Reap The Health Benefits
Scientists have also been exploring the potential of turning wine byproducts into health-boosting food supplements. A team of researchers from The University of California, Davis analysed Chardonnay grape pomace—or ‘marc’—and discovered a load of different oligosaccharides. An oligosaccharide is a type of carbohydrate that supports intestinal health by passing undigested to the colon and promoting the growth of healthy gut bacteria.
Lead author of the study Amanda Sinrod said in a statement, “We were surprised by the diversity of the oligosaccharides in the Chardonnay wine grapes, including the presence of structural elements found in mother’s milk.”
Professor Daniela Barile added, “Up to this point, Chardonnay marc has been regarded as a byproduct of winemaking with little or no value. Early results are encouraging that marc could be a valuable source for oligosaccharides and other clongompounds that support health and nutrition.”
Go Vegan With Fashion
It tastes good, it’s good for us, and now we can even wear the byproducts of wine production thanks to Milan based company Vegea. Working with Italian vineyards, Vegea turns grape pomace into a leather-like textile that’s solvent free and animal friendly. The vegan company has already worked with high profile fashion brands such as H&M and Le Coq Sportif. The team even collaborated with Bentley in 2019 to create the car seat textiles for its EXP 100 GT model.

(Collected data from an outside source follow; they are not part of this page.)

import Summits.ResolutionOfSingularities.ResolutionOfSingularities.Theses.RuledResidues
import Literature.AlgebraicGeometry.Resolution.QuadraticSequenceDimOneExistence
import Literature.AlgebraicGeometry.Resolution.QuadraticTransformsProofs
import Literature.AlgebraicGeometry.Resolution.QuadraticTransformsUFD
import Literature.AlgebraicGeometry.Resolution.BlowupAlgebraPresentation
import Literature.AlgebraicGeometry.Resolution.DivisorialPlace

/-!
# Line `dvr-descent` for the crux `RuledResidues.RegularModelRuled` (Abhyankar's ruledness)

Line file (crux-strategist, stmt-ResolutionOfSingularities-18077) — v4: a COMPLETE, sorry-free proof
of the crux `RegularModelRuled_of` (every former stub is proved below). The crux: a divisorial place
`W` of `K/k` (a DVR, essentially of finite type over `k`) dominating a REGULAR local ring `A_P`
of dimension `≥ 2` of an affine model `A` (`Frac A = K`) has ruled residue field `κ(W) = L(t)`.

LEVER (what replaces Abhyankar's "finiteness of the quadratic sequence along a prime divisor"):
run the sequence of quadratic transforms `R₀ = A_P → R₁ → ⋯` of `R₀` ALONG `W` inside `K`
(`quadraticSeq`, `IsQuadraticTransformAlong`). Because `W` is DISCRETE of rank one, Abhyankar's
descent (`exists_descent_sequence`: `t = yᵢ/zᵢ`, `y_{i+1} = yᵢ/xᵢ`, values strictly dropping in
`ℕ`) shows `W = ⋃ Rᵢ` with NO dimension hypothesis (the tree's `QuadraticSequenceDimOne` used
Krull–Akizuki for this in dimension one only), and because `W = B_𝔭` is essentially of finite
type the sequence REACHES `W`: `R_c = W` (`dvrReach`, PROVED here). The members stay regular
(`isRegularLocalRing_sequence`, in tree); the last member `S = R_n ≠ W` before `W` is regular of
dimension `c + 1 ≥ 2` and its transform along `W` is `W` itself (`penultimate`, PROVED here). Then
`W = S[𝔪_S/x₀]_{(x₀)}` — the exceptional prime of the chart, `S[𝔪/x₀]/(x₀) ≅ κ(S)[X₁..X_c]`
(`chartQuotient`, via the affine blowup algebra `blowupAlgebra 𝔪 x₀ ≅ blowupRing` and the tree's
`blowupAlgebra.comap_eval_span_algebraMap_eq`), the centre of `W` on the chart IS that exceptional
prime (`centreEqOfPrime`: a height-one prime containing a nonzero prime element, Mathlib's
`Ideal.eq_span_singleton_of_height_eq_one`) — so `κ(W) ≅ Frac κ(S)[X₁, …, X_c]`
(`exceptionalResidue`), which is ruled: `L = κ(S)(X₁..X_{c-1})`, `t = X_c` (`ratFuncRuled`, by
`MvPolynomial.finSuccEquiv` and `IsLocalization.integerNormalization`). ALL PROVED. No transcendence-degree bookkeeping ("prime divisor of `A_P`",
dimension formula over an imperfect `k`) is needed at all.
-/

namespace Summit.ResolutionOfSingularities.ResolutionOfSingularities.Cruxes.RegularModelRuled.DvrDescent

open IsLocalRing Literature.AlgebraicGeometry.Resolution IsDiscreteValuationRing

noncomputable section

/-! ## Rational function fields in `c ≥ 1` variables are ruled (field plumbing) -/

/-- **A rational function field in `c ≥ 1` variables is ruled** (was `stub_ratFuncRuled`,
PROVED): if `E` is the field of fractions of `F[X₀, …, X_n]` through an injective `ι`, then
`E = L(t)` with `L = Frac F[X₁, …, X_n] ⊆ E` and `t = ι X₀` transcendental over `L`
(`MvPolynomial.finSuccEquiv`; transcendence by clearing denominators with
`IsLocalization.integerNormalization`). -/
theorem ratFuncRuled (F E : Type) [Field F] [Field E] (c : ℕ) (hc : 1 ≤ c)
    (ι : MvPolynomial (Fin c) F →+* E) (hι : Function.Injective ι)
    (hfrac : ∀ z : E, ∃ p q : MvPolynomial (Fin c) F, ι q ≠ 0 ∧ z * ι q = ι p) :
    ∃ (L : Subfield E) (t : E),
      (∀ a : F, ι (MvPolynomial.C a) ∈ L) ∧
      (∀ f : Polynomial L, f ≠ 0 → Polynomial.eval₂ L.subtype t f ≠ 0) ∧
      (∀ x : E, ∃ f g : Polynomial L, Polynomial.eval₂ L.subtype t g ≠ 0 ∧
        x * Polynomial.eval₂ L.subtype t g = Polynomial.eval₂ L.subtype t f) := by
  classical
  obtain ⟨n, rfl⟩ : ∃ n, c = n + 1 := ⟨c - 1, by omega⟩
  -- `F[X₀, …, X_n] ≅ P[Y]` with `P = F[X₁, …, X_n]`; `κ : P → F[X₀, …, X_n]`
  let φ := MvPolynomial.finSuccEquiv F n
  let κ : MvPolynomial (Fin n) F →+* MvPolynomial (Fin (n + 1)) F :=
    (φ.symm : Polynomial (MvPolynomial (Fin n) F) →+* MvPolynomial (Fin (n + 1)) F).comp
      Polynomial.C
  let ιP : MvPolynomial (Fin n) F →+* E := ι.comp κ
  let t : E := ι (MvPolynomial.X 0)
  -- `ι ∘ φ⁻¹ = eval₂ ιP t`
  have hkey : ∀ p : Polynomial (MvPolynomial (Fin n) F),
      ι (φ.symm p) = Polynomial.eval₂ ιP t p := by
    intro p
    have h : ι.comp (φ.symm : Polynomial (MvPolynomial (Fin n) F) →+* MvPolynomial (Fin (n + 1)) F) =
        Polynomial.eval₂RingHom ιP t := by
      refine Polynomial.ringHom_ext (fun b => ?_) ?_
      · change ι (φ.symm (Polynomial.C b)) = Polynomial.eval₂ ιP t (Polynomial.C b)
        rw [Polynomial.eval₂_C]
        rfl
      · change ι (φ.symm Polynomial.X) = Polynomial.eval₂ ιP t Polynomial.X
        rw [Polynomial.eval₂_X]
        have hX : φ.symm Polynomial.X = MvPolynomial.X 0 := by
          rw [AlgEquiv.symm_apply_eq]
          exact MvPolynomial.finSuccEquiv_X_zero.symm
        rw [hX]
    exact RingHom.congr_fun h p
  have hιP : Function.Injective ιP :=
    hι.comp (φ.symm.injective.comp Polynomial.C_injective)
  have hκC : ∀ a : F, κ (MvPolynomial.C a) = MvPolynomial.C a := fun a =>
    RingHom.congr_fun (MvPolynomial.finSuccEquiv_comp_C_eq_C (R := F) n) a
  -- `L = Frac ιP(P) ⊆ E`
  let L : Subfield E := Subfield.closure (Set.range ιP)
  have hιPL : ∀ y, ιP y ∈ L := fun y => Subfield.subset_closure ⟨y, rfl⟩
  let ιL : MvPolynomial (Fin n) F →+* L := ιP.codRestrict L hιPL
  have hιL : L.subtype.comp ιL = ιP := RingHom.ext fun _ => rfl
  letI : Algebra (MvPolynomial (Fin n) F) L := ιL.toAlgebra
  haveI : FaithfulSMul (MvPolynomial (Fin n) F) L :=
    (faithfulSMul_iff_algebraMap_injective _ _).mpr fun a b h =>
      hιP (congrArg Subtype.val h)
  haveI : IsFractionRing (MvPolynomial (Fin n) F) L := by
    refine IsFractionRing.of_field (R := MvPolynomial (Fin n) F) (K := L) fun z => ?_
    have hsub : Subring.closure (Set.range ιP) ≤ ιP.range :=
      Subring.closure_le.mpr (by rintro _ ⟨a, rfl⟩; exact ⟨a, rfl⟩)
    obtain ⟨y, hy, w, hw, hyw⟩ := Subfield.mem_closure_iff.mp z.2
    obtain ⟨a, rfl⟩ := hsub hy
    obtain ⟨b, rfl⟩ := hsub hw
    refine ⟨a, b, Subtype.ext ?_⟩
    exact hyw.symm
  refine ⟨L, t, fun a => ?_, fun f hf hft => ?_, fun z => ?_⟩
  · -- constants lie in `L`
    have ha : ι (MvPolynomial.C a) = ιP (MvPolynomial.C a) := by
      change _ = ι (κ (MvPolynomial.C a))
      rw [hκC]
    rw [ha]
    exact hιPL _
  · -- `t` is transcendental over `L`: clear denominators
    set g := IsLocalization.integerNormalization (nonZeroDivisors (MvPolynomial (Fin n) F)) f
      with hg
    have hg0 : g ≠ 0 := fun h => hf (IsFractionRing.integerNormalization_eq_zero_iff.mp h)
    have hgt : Polynomial.eval₂ ιP t g = 0 := by
      have h := IsLocalization.integerNormalization_eval₂_eq_zero
        (nonZeroDivisors (MvPolynomial (Fin n) F)) L.subtype f hft
      rwa [show L.subtype.comp (algebraMap (MvPolynomial (Fin n) F) L) = ιP from hιL] at h
    apply hg0
    apply φ.symm.injective
    rw [map_zero]
    apply hι
    rw [map_zero, hkey, hgt]
  · -- `E = L(t)`
    obtain ⟨p, q, hq, hzq⟩ := hfrac z
    refine ⟨(φ p).map ιL, (φ q).map ιL, ?_, ?_⟩
    · rw [Polynomial.eval₂_map, hιL, ← hkey, AlgEquiv.symm_apply_apply]
      exact hq
    · rw [Polynomial.eval₂_map, Polynomial.eval₂_map, hιL, ← hkey, ← hkey,
        AlgEquiv.symm_apply_apply, AlgEquiv.symm_apply_apply]
      exact hzq

/-! ## Proved: DVR reach (Abhyankar's descent + discreteness; no dimension hypothesis) -/

/-- In a discrete valuation ring `O ⊆ K` there is no sequence of nonzero elements of `O` whose
values strictly increase (towards `1`): the additive valuations would strictly decrease in `ℕ`. -/
theorem not_strictMono_valuation_of_isDiscreteValuationRing {K : Type} [Field K]
    (O : ValuationSubring K) [IsDiscreteValuationRing O] (y : ℕ → K) (hyO : ∀ i, y i ∈ O)
    (hy0 : ∀ i, y i ≠ 0) (hmono : ∀ i, O.valuation (y i) < O.valuation (y (i + 1))) : False := by
  classical
  set a : ℕ → O := fun i => ⟨y i, hyO i⟩ with ha
  have ha0 : ∀ i, a i ≠ 0 := fun i h => hy0 i (congrArg Subtype.val h)
  have hfin : ∀ i, addVal O (a i) ≠ ⊤ := fun i h => ha0 i (addVal_eq_top_iff.mp h)
  -- one step: `a i = b * a (i+1)` with `b` a non-unit, so the additive valuation drops by `≥ 1`
  have hstep : ∀ i, addVal O (a (i + 1)) + 1 ≤ addVal O (a i) := by
    intro i
    obtain ⟨b, hb⟩ := (O.valuation_le_iff (y i) (y (i + 1))).mp (hmono i).le
    have hab : a i = b * a (i + 1) := Subtype.ext (by simpa [ha] using hb.symm)
    have hbu : ¬ IsUnit b := by
      intro hu
      have hvb : O.valuation (b : K) = 1 := (O.valuation_eq_one_iff b).mp hu
      have : O.valuation (y i) = O.valuation (y (i + 1)) := by
        rw [← hb, map_mul, hvb, one_mul]
      exact (hmono i).ne this
    have hb1 : 1 ≤ addVal O b :=
      Order.one_le_iff_ne_zero.mpr fun h => hbu (addVal_eq_zero_iff.mp h)
    rw [hab, addVal_mul, add_comm (addVal O b)]
    exact add_le_add_right hb1 _
  have key : ∀ i : ℕ, addVal O (a i) + i ≤ addVal O (a 0) := by
    intro i
    induction i with
    | zero => simp
    | succ i ih =>
      calc addVal O (a (i + 1)) + ((i + 1 : ℕ) : ℕ∞)
          = (addVal O (a (i + 1)) + 1) + i := by push_cast; ring
        _ ≤ addVal O (a i) + i := add_le_add_left (hstep i) _
        _ ≤ addVal O (a 0) := ih
  obtain ⟨m, hm⟩ := ENat.ne_top_iff_exists.mp (hfin 0)
  have h1 := key (m + 1)
  rw [← hm] at h1
  have h2 : ((m + 1 : ℕ) : ℕ∞) ≤ (m : ℕ∞) := le_trans le_add_self h1
  have h3 : m + 1 ≤ m := by exact_mod_cast h2
  omega

section DvrReach

variable {K : Type} [Field K] {O : ValuationSubring K} {A : ℕ → Subring K}

/-- **`O = ⋃ Aᵢ` for the quadratic sequence of a local ring of `K` along a DISCRETE valuation ring**
(Abhyankar's descent, no dimension hypothesis). -/
theorem mem_sequence_of_mem_of_isDiscreteValuationRing [IsDiscreteValuationRing O]
    (hof : IsLocalRingOf (A 0)) (h0 : SubringDominates (A 0) O.toSubring)
    (hstep : ∀ i, IsQuadraticTransformAlong O (A i) (A (i + 1))) {t : K} (ht : t ∈ O) :
    ∃ i, t ∈ A i := by
  classical
  by_contra hcon
  rw [not_exists] at hcon
  have ht' : ∀ i, t⁻¹ ∉ A i := fun i hti => hcon i (mem_sequence_of_inv_mem h0 hstep ht hti)
  have hdomO : ∀ i, SubringDominates (A i) O.toSubring := fun i => (sequence_dominates h0 hstep i).1
  obtain ⟨y₀, hy₀, z₀, hz₀, -, htyz⟩ := hof.2 t
  obtain ⟨y, x, hy0, hyR, hx, hysucc⟩ := exists_descent_sequence hstep hcon ht' hy₀ hz₀ htyz
  have ht0 : t ≠ 0 := fun h => hcon 0 (h ▸ (A 0).zero_mem)
  have hy_ne : ∀ i, y i ≠ 0 := by
    intro i
    induction i with
    | zero =>
      rw [hy0]
      rintro rfl
      rw [zero_div] at htyz
      exact ht0 htyz
    | succ i ih => rw [hysucc]; exact div_ne_zero ih (hx i).2.1
  have hmono : ∀ i, O.valuation (y i) < O.valuation (y (i + 1)) := by
    intro i
    obtain ⟨hxi, hxi0, hxiinv⟩ := hx i
    have hvx : O.valuation (x i) < 1 := valuation_lt_one_of_subringDominates (hdomO i) hxi hxiinv
    have hvx0 : O.valuation (x i) ≠ 0 := (_root_.map_ne_zero _).mpr hxi0
    have hvy0 : O.valuation (y i) ≠ 0 := (_root_.map_ne_zero _).mpr (hy_ne i)
    rw [hysucc, map_div₀, lt_div_iff₀ (pos_iff_ne_zero.mpr hvx0)]
    have := mul_lt_mul_of_lt_of_le_of_nonneg_of_pos hvx (le_refl (O.valuation (y i))) zero_le
      (pos_iff_ne_zero.mpr hvy0)
    rwa [one_mul, mul_comm] at this
  exact not_strictMono_valuation_of_isDiscreteValuationRing O y
    (fun i => (hdomO i).1 (hyR i)) hy_ne hmono

/-- A finite subset of the DVR `O` lies in some member of the sequence. -/
theorem exists_finset_subset_sequence_of_isDiscreteValuationRing [IsDiscreteValuationRing O]
    (hof : IsLocalRingOf (A 0)) (h0 : SubringDominates (A 0) O.toSubring)
    (hstep : ∀ i, IsQuadraticTransformAlong O (A i) (A (i + 1))) (S : Finset K)
    (hS : (S : Set K) ⊆ O) : ∃ c, (S : Set K) ⊆ A c := by
  classical
  have hmono : Monotone A := sequence_monotone hstep
  induction S using Finset.induction_on with
  | empty => exact ⟨0, by simp⟩
  | insert a S haS ih =>
    rw [Finset.coe_insert] at hS
    obtain ⟨c₁, hc₁⟩ := ih ((Set.subset_insert _ _).trans hS)
    obtain ⟨c₂, hc₂⟩ := mem_sequence_of_mem_of_isDiscreteValuationRing hof h0 hstep
      (hS (Set.mem_insert _ _))
    refine ⟨max c₁ c₂, ?_⟩
    rw [Finset.coe_insert, Set.insert_subset_iff]
    exact ⟨hmono (le_max_right _ _) hc₂, hc₁.trans (hmono (le_max_left _ _))⟩

/-- **DVR reach** (was `stub_dvrReach`): the quadratic sequence of a local ring of `K` along a
discrete valuation ring `O` essentially of finite type over it reaches `O`. -/
theorem dvrReach (O : ValuationSubring K) [IsDiscreteValuationRing O]
    (R : ℕ → Subring K) (hof : IsLocalRingOf (R 0)) (h0 : SubringDominates (R 0) O.toSubring)
    (hstep : ∀ i, IsQuadraticTransformAlong O (R i) (R (i + 1)))
    {N : Subring K} (hNO : N ≤ O.toSubring) (S : Finset K) (hSN : (S : Set K) ⊆ N)
    (hNS : N ≤ Subring.closure ((R 0 : Set K) ∪ ↑S))
    (hON : O.toSubring ≤ locAtCentre N O) :
    ∃ c, R c = O.toSubring := by
  classical
  have hSO : (S : Set K) ⊆ O := fun s hs => hNO (hSN hs)
  obtain ⟨c, hc⟩ := exists_finset_subset_sequence_of_isDiscreteValuationRing hof h0 hstep S hSO
  have hmono : Monotone R := sequence_monotone hstep
  have hNA : N ≤ R c := by
    refine hNS.trans (Subring.closure_le.mpr ?_)
    rintro z (hz | hz)
    · exact hmono (Nat.zero_le c) hz
    · exact hc hz
  have hdom : SubringDominates (R c) O.toSubring := (sequence_dominates h0 hstep c).1
  refine ⟨c, le_antisymm hdom.1 ?_⟩
  intro z hz
  obtain ⟨y, hy, w, hw, hvw, rfl⟩ := (mem_locAtCentre_iff).mp (hON hz)
  have hwinv : w⁻¹ ∈ O := by
    rw [← O.valuation_le_one_iff, map_inv₀, hvw, inv_one]
  have hwinvA : w⁻¹ ∈ R c := hdom.2 w (hNA hw) hwinv
  rw [div_eq_mul_inv]
  exact (R c).mul_mem (hNA hy) hwinvA

end DvrReach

And Finally, Drive With It!
And on the subject of cars, French oil and gas company TotalEnergies recently announced a 100% renewable fuel for racecars called ‘Excellium Racing 100’ that’s made from wine industry byproducts. TotalEnergies says the high performance fuel will have a bioethanol base, ‘made from residues from the wine industry, such as wine lees and grape pomace’. ETBE (Ethyl Tertio Butyl Ether), another byproduct made from ethanol, will then be added to it. The fuel is said to reduce carbon emissions from racing cars by at least 65%.
TotalEnergies’ Chairman and CEO Patrick Pouyanné said about the announcement, “Advanced biofuels have an undeniable part to play in helping the transport sector to reduce its CO2 emissions immediately. This 100% renewable fuel, that will be made available in motor racing as soon as 2022, is a perfect illustration."
Here are just five examples of how the wine waste can be given a second life. But with a little imagination and the right investment, it seems like there’s no end to the potential uses of grape pomace.